Oh, well. Just twist the first thing you can grab, as the High Priest said to the vestal virgin.*
Nanny Ogg spat on her hands, gripped the largest cogwheel, and twisted.
It carried on turning, pulling her with it.
Blimey. Oh, well . . .
Then she did what neither Granny Weatherwax nor Magrat would have dreamed of doing in the circumstances. But Nanny Ogg's voyages on the sea of inter-sexual dalliance had gone rather further than twice around the lighthouse, and she saw nothing demeaning in getting a man to help her.
She simpered at Casanunda.
'Things would be a lot more comfortable in our little pie-de-terre if you could just push this little wheel around a bit,' she said. 'I'm sure you could manage it,' she added.
'Oh, no problejn, good lady,' said Casanunda. He reached up with one hand. Dwarfs are immensely strong for their size. The wheel seemed to offer him no resistance at all.
Somewhere in the mechanism something resisted for a
* This is the last line of a Discworld joke lost, alas, to posterity.
moment and then went clonk. Big wheels turned reluctantly. Little wheels screamed on their axles. A small important piece flew out and pinged off Casanunda's small bullet head.
And, much faster than nature had ever intended, the hands sped round the face.
A new noise right overhead made Nanny Ogg look up.
Her self-satisfied expression faded. The hammer that struck the hours was swinging slowly backwards. It struck Nanny that she was standing right under the bell at the same time as the bell, too, was struck.
Bong . . .
'Oh, bugger!'
. . . bong. . .
. . . bong. . .
. . . bong. . .
Mist rolled through the swamp. And shadows moved with it, their shapes indistinct on this night when the difference between the living and the dead was only a matter of time.

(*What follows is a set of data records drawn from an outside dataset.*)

import Summits.QuantumFields.YangMills.Theorems.PoincareLipschitzCovariantCaccioppoli
import Literature.MathematicalPhysics.QuantumFieldTheory.Balaban1983to89.B4Eq19LatticeBoxMeans
import HarnessLib

/-!
# Line «poincare_lipschitz» on crux `HistoryTailL` (stmt-QuantumFields-19936), route crux `BlockLipschitzL` (stmt-QuantumFields-23533), K2 supplier plan,
# (R3)-COV brick (W2) — COVARIANT ANTIDERIVATIVES ALONG ONE COORDINATE ON A BOX OF `ℤ^d`: every bounded `V`-valued site function `f₀` (`‖f₀‖ ≤ M` on
# `Q_R(z)`) is a covariant divergence `Σ_μ D*_μ g₀(·,μ)` on `Q_R(z)` of a bond field with `‖g₀‖ ≤ (2R+1)·M` there — so a BOUNDED NON-DIVERGENCE source (the
# curvature term `𝒦Y` of the covariant road) is divergence-form data for the covariant Dirichlet sup bound, at the flat price `2R+1`, for ANY connection by
# linear isometries

Cell `ym3-torus` (YM ladder rung R3 = continuum SU(2) Yang–Mills on the three-torus — a RUNG, NOT the Clay problem: not d = 4, not infinite volume, not a
mass gap); width seat `ym-ust-19936-w5` gen 11 (bus 2026-08-29T01:4xZ CLAIM «COV-ANTIDERIV»; LEAD ym-ust-19936-w1 g7 card v1.29 (c) ∕ 01:03:24Z (c): the
curvature term `𝒦Y` is the ONLY place the background size enters the covariant road).  THEOREMS ONLY (def-free), in the letters of
✓`PoincareLipschitzCovariantCaccioppoli` (ym3-torus-px7 g4) VERBATIM; `--supports stmt-QuantumFields-19936`.  Nothing here proves the (R3)-COV row, `hStab`,
F5/F6, a stub, `BlockLipschitzL`, `HistoryTailL` or a summit statement.

WHY.  The covariant one-form source identity (brick (W1)) writes `(Σ_ν D*_νD_ν)Y_μ = Σ_ν D*_ν G_μ(·,ν) + E_μ` with `G` built from the covariant curl and
divergence of `Y` (divergence-form data) and `E_μ = Σ_ν [D*_ν, D_μ]Y_ν` the curvature commutator, a BOUNDED source of size `θ·‖Y‖` that is not in divergence
form.  The flat road disposes of bounded sources by ✓`B4Eq19LatticeDirichletZero.exists_antideriv` (`f₀ = ∂*g₀`, `|g₀| ≤ (2R+1)M`); this file is its covariant
twin, so that px7's covariant Dirichlet sup bound with divergence-form data («COV-DIRICHLET-SUP») handles `E_μ` too, giving the located net contribution
`≍ R²θ·sup‖Y‖` (LEAD 01:03:24Z (c); px7 (R3)-LIN v2 §9).  The antiderivative is the transported cumulative sum along the `e_0`-line from the bottom face of the
box, `g₀(y) = (τ 0 (y−e_0))⁻¹ g₀(y−e_0) − f₀(y)`, `g₀ = 0` below the face; isometries keep the flat constant.

SETTING (abstract; def-free; px7's letters).  `V` a real inner-product space; `τ : Fin d → ℤ^d → (V ≃ₗᵢ[ℝ] V)`, `τ μ y` the transport from the fibre at
`y + e_μ` to the fibre at `y`; `(Σ_μ D*_μ g(·,μ))(y) = Σ_μ ((τ μ (y−e_μ))⁻¹ g(y−e_μ, μ) − g(y, μ))`.

* ★★ `exists_cov_antideriv` — `d ≥ 1`: `‖f₀ y‖ ≤ M` on `Q_R(z)` ⇒ `∃ g₀ : ℤ^d → Fin d → V`, `(Σ_μ D*_μ g₀(·,μ))(y) = f₀ y` and `‖g₀(y,μ)‖ ≤ (2R+1)·M` on `Q_R(z)`.
[folklore] ([Giaquinta1984] Ch. III §2 p.79, with a metric connection; [Balaban1985BackgroundPropagators] (3.8) p.392 for the covariant divergence letter).
-/

set_option autoImplicit false

noncomputable section

open scoped BigOperators
open Finset

namespace Summit.QuantumFields.YangMills.Theorems.PoincareLipschitzCovariantAntideriv

open Literature.MathematicalPhysics.QuantumFieldTheory.Balaban1983to89
open B4Eq19LatticeOperators
open B4Eq19LatticeBoxMeans (update_succ_eq_add_unitVec)

variable {d : ℕ} {V : Type*} [NormedAddCommGroup V] [InnerProductSpace ℝ V]

/-- `y − e_j = update y j (y_j − 1)`. [folklore] -/
theorem sub_unitVec_eq_update (y : Zd d) (j : Fin d) : y - unitVec j = Function.update y j (y j - 1) := by
  have h := update_succ_eq_add_unitVec y j (y j - 1)
  rw [sub_add_cancel, Function.update_eq_self] at h
  exact sub_eq_iff_eq_add.mpr h

/-- ★★ **COVARIANT ANTIDERIVATIVE ON A BOX** (`d ≥ 1`): if `‖f₀‖ ≤ M` on `Q_R(z)` there is a bond field `g₀` (supported on the direction `e_0`) with
`Σ_μ D*_μ g₀(·,μ) = f₀` on `Q_R(z)` and `‖g₀(y, μ)‖ ≤ (2R+1)·M` on `Q_R(z)` (`g₀(·, e_0)` is the transported cumulative sum
`g₀(y) = (τ 0 (y−e_0))⁻¹ g₀(y−e_0) − f₀(y)` started from `0` below the bottom face `y_0 = z_0 − R`).  Hence any bounded source is divergence-form data for the
covariant Dirichlet corrector, at the price of the factor `2R+1`; NO hypothesis on the connection. [folklore] [cite: Giaquinta1984, Ch. III §2 p.79] -/
theorem exists_cov_antideriv (hd : 0 < d) (τ : Fin d → Zd d → (V ≃ₗᵢ[ℝ] V)) (f₀ : Zd d → V) (z : Zd d) (R : ℤ) {M : ℝ}
    (hM : ∀ y ∈ box z R, ‖f₀ y‖ ≤ M) :
    ∃ g₀ : Zd d → Fin d → V, (∀ y ∈ box z R, ∑ μ, ((τ μ (y - unitVec μ)).symm (g₀ (y - unitVec μ) μ) - g₀ y μ) = f₀ y) ∧
      (∀ y ∈ box z R, ∀ μ, ‖g₀ y μ‖ ≤ (2 * R + 1) * M) := by
  classical
  set j₀ : Fin d := ⟨0, hd⟩
  set a : ℤ := z j₀ - R with ha
  -- the transported cumulative sum along the `e_0`-line, by recursion on the height above the bottom face
  let G : ℕ → Zd d → V := fun n =>
    Nat.rec (motive := fun _ => Zd d → V) (fun y => -f₀ (Function.update y j₀ a))
      (fun n Gn y => (τ j₀ (Function.update y j₀ (a + n))).symm (Gn y) - f₀ (Function.update y j₀ (a + n + 1))) n
  have hG0 : ∀ y, G 0 y = -f₀ (Function.update y j₀ a) := fun y => rfl
  have hGs : ∀ n y, G (n + 1) y = (τ j₀ (Function.update y j₀ (a + n))).symm (G n y) - f₀ (Function.update y j₀ (a + n + 1)) :=
    fun n y => rfl
  -- `G n` only sees the `e_0`-line through `y`
  have hGline : ∀ (n : ℕ) (y : Zd d) (s : ℤ), G n (Function.update y j₀ s) = G n y := by
    intro n
    induction n with
    | zero => intro y s; simp only [hG0, Function.update_idem]
    | succ n ih => intro y s; simp only [hGs, Function.update_idem, ih]
  set g₀ : Zd d → Fin d → V := fun y μ => if μ = j₀ then (if a ≤ y j₀ then G (y j₀ - a).toNat y else 0) else 0 with hg₀
  have hg₀j : ∀ x, g₀ x j₀ = if a ≤ x j₀ then G (x j₀ - a).toNat x else 0 := fun x => by simp [hg₀]
  have hg₀ne : ∀ x μ, μ ≠ j₀ → g₀ x μ = 0 := fun x μ hμ => by simp [hg₀, hμ]
  -- points of the `e_0`-line through `y ∈ Q_R(z)` with coordinate `a + s`, `s ≤ 2R`, stay in `Q_R(z)`
  have hline : ∀ y ∈ box z R, ∀ s : ℕ, (s : ℤ) ≤ 2 * R → Function.update y j₀ (a + s) ∈ box z R := by
    intro y hy s hs
    rw [mem_box] at hy ⊢
    intro i
    by_cases h : i = j₀
    · subst h; simp only [Function.update_self, ha]
      rw [abs_le]; constructor <;> [linarith; linarith]
    · rw [Function.update_of_ne h]; exact hy i
  -- the norm of the cumulative sum grows linearly
  have hGnorm : ∀ n : ℕ, (n : ℤ) ≤ 2 * R → ∀ y ∈ box z R, ‖G n y‖ ≤ ((n : ℝ) + 1) * M := by
    intro n
    induction n with
    | zero =>
      intro hn y hy
      rw [hG0, norm_neg]
      have h0 := hM _ (hline y hy 0 (by simpa using hn))
      simp only [Nat.cast_zero, add_zero] at h0
      simpa using h0
    | succ n ih =>
      intro hn y hy
      have hn' : (n : ℤ) ≤ 2 * R := by push_cast at hn; linarith
      have hpt : Function.update y j₀ (a + n + 1) ∈ box z R := by
        have := hline y hy (n + 1) hn
        push_cast at this
        rwa [← add_assoc] at this
      rw [hGs]
      calc ‖(τ j₀ (Function.update y j₀ (a + n))).symm (G n y) - f₀ (Function.update y j₀ (a + n + 1))‖
          ≤ ‖(τ j₀ (Function.update y j₀ (a + n))).symm (G n y)‖ + ‖f₀ (Function.update y j₀ (a + n + 1))‖ := norm_sub_le _ _
        _ = ‖G n y‖ + ‖f₀ (Function.update y j₀ (a + n + 1))‖ := by rw [LinearIsometryEquiv.norm_map]
        _ ≤ ((n : ℝ) + 1) * M + M := add_le_add (ih hn' y hy) (hM _ hpt)
        _ = (((n + 1 : ℕ) : ℝ) + 1) * M := by push_cast; ring
  refine ⟨g₀, fun y hy => ?_, fun y hy μ => ?_⟩
  · -- the covariant divergence telescopes along `e_0`
    have hy0 : a ≤ y j₀ := by have := (mem_box.1 hy) j₀; rw [abs_le] at this; rw [ha]; linarith
    obtain ⟨n, hn⟩ : ∃ n : ℕ, y j₀ = a + n := ⟨(y j₀ - a).toNat, by rw [Int.toNat_of_nonneg (by linarith)]; ring⟩
    have hother : ∀ μ, μ ≠ j₀ → (τ μ (y - unitVec μ)).symm (g₀ (y - unitVec μ) μ) - g₀ y μ = 0 := by
      intro μ hμ; rw [hg₀ne _ μ hμ, hg₀ne _ μ hμ, map_zero, sub_self]
    rw [← Finset.sum_erase_add _ _ (Finset.mem_univ j₀), Finset.sum_eq_zero (fun μ hμ => hother μ (Finset.ne_of_mem_erase hμ)), zero_add]
    have hysub : y - unitVec j₀ = Function.update y j₀ (y j₀ - 1) := sub_unitVec_eq_update y j₀
    have hcoord : (y - unitVec j₀) j₀ = y j₀ - 1 := by rw [hysub, Function.update_self]
    have hgy : g₀ y j₀ = G n y := by
      rw [hg₀j, if_pos hy0, hn, add_sub_cancel_left, Int.toNat_natCast]
    cases n with
    | zero =>
      have hbelow : ¬ a ≤ (y - unitVec j₀) j₀ := by rw [hcoord, hn]; push_cast; linarith
      have hg' : g₀ (y - unitVec j₀) j₀ = 0 := by rw [hg₀j, if_neg hbelow]
      rw [hg', map_zero, zero_sub, hgy, hG0]
      have : Function.update y j₀ a = y := by
        rw [show a = y j₀ by rw [hn]; push_cast; ring, Function.update_eq_self]
      rw [this, neg_neg]
    | succ k =>
      have hck : (y - unitVec j₀) j₀ = a + k := by rw [hcoord, hn]; push_cast; ring
      have habove : a ≤ (y - unitVec j₀) j₀ := by rw [hck]; have : (0 : ℤ) ≤ k := Int.natCast_nonneg k; linarith
      have hg' : g₀ (y - unitVec j₀) j₀ = G k y := by
        rw [hg₀j, if_pos habove, hck, add_sub_cancel_left, Int.toNat_natCast, hysub, hGline]
      rw [hg', hgy, hGs]
      have e1 : Function.update y j₀ (a + k) = y - unitVec j₀ := by
        rw [hysub, hn]; congr 1; push_cast; ring
      have e2 : Function.update y j₀ (a + k + 1) = y := by
        rw [show a + (k : ℤ) + 1 = y j₀ by rw [hn]; push_cast; ring, Function.update_eq_self]
      rw [e1, e2]
      abel
  · -- the bound
    have hR : 0 ≤ R := by have := (mem_box.1 hy) j₀; exact (abs_nonneg _).trans this
    have hMy : 0 ≤ M := (norm_nonneg _).trans (hM y hy)
    have hR0 : (0 : ℝ) ≤ R := by exact_mod_cast hR
    have hR' : (0 : ℝ) ≤ 2 * R + 1 := by linarith
    by_cases hμ : μ = j₀
    · rw [hμ]
      by_cases hya : a ≤ y j₀
      · have hy1 : y j₀ ≤ z j₀ + R := by have := (mem_box.1 hy) j₀; rw [abs_le] at this; linarith
        set n : ℕ := (y j₀ - a).toNat with hndef
        have hn : (n : ℤ) = y j₀ - a := Int.toNat_of_nonneg (by linarith)
        have hn2 : (n : ℤ) ≤ 2 * R := by rw [hn, ha]; linarith
        have hg : g₀ y j₀ = G n y := by rw [hg₀j, if_pos hya]
        rw [hg]
        calc ‖G n y‖ ≤ ((n : ℝ) + 1) * M := hGnorm n hn2 y hy
          _ ≤ (2 * R + 1) * M := by
            refine mul_le_mul_of_nonneg_right ?_ hMy
            have : ((n : ℤ) : ℝ) ≤ ((2 * R : ℤ) : ℝ) := by exact_mod_cast hn2
            push_cast at this
            linarith
      · have hg : g₀ y j₀ = 0 := by rw [hg₀j, if_neg hya]
        rw [hg, norm_zero]; exact mul_nonneg hR' hMy
    · rw [hg₀ne y μ hμ, norm_zero]; exact mul_nonneg hR' hMy

end Summit.QuantumFields.YangMills.Theorems.PoincareLipschitzCovariantAntideriv

end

Mrs Gogol could feel them among the trees. The homeless. The hungry. The silent people. Those forsaken by men and gods. The people of the mists and the mud, whose only strength was somewhere on the other side of weakness, whose beliefs were as rickety and homemade as their homes. And the people from the city — not the ones who lived in the big white houses and went to balls in fine coaches, but the other ones. They were the ones that stories are never about. Stories are not, on the whole, interested in swineherds who remain swineherds and poor and humble shoe-makers whose destiny is to die slightly poorer and much humbler.
These people were the ones who made the magical kingdom work, who cooked its meals and swept its floors and carted its night soil and were its faces in the crowd and whose wishes and dreams, undemanding as they were, were of no consequence. The invisibles.
And me out here, she thought. Building traps for gods.
There are various forms of voodoo in the multiverse, because it's a religion that can be put together from any ingredients that happen to be lying around. And all of them try, in some way, to call down a god into the body of a human being.
That was stupid, Mrs Gogol thought. That was dangerous.
Mrs Gogol's voodoo worked the other way about. What was a god? A focus of belief. If people believed, a god began to grow. Feebly at first, but if the swamp taught anything, it taught patience. Anything could be the focus of a god. A handful of feathers with a red ribbon around them, a hat and coat on a couple of sticks . . . anything. Because when all people had was practically nothing, then anything could be almost everything. And then you fed it, and lulled it, like a goose heading for pate, and let the power grow very slowly, and when the time was ripe you opened the path . . . backwards. A human could ride the god, rather than the other way around. There would be a price to pay later, but there always was. In Mrs Gogol's experience, everyone ended up dying.
She took a pull of rum and handed the jug to Saturday.
Saturday took a mouthful, and passed the jug up to something that might have been a hand.
'Let it begin,' said Mrs Gogol.
The dead man picked up three small drums and began to beat out a rhythm, heartbeat fast.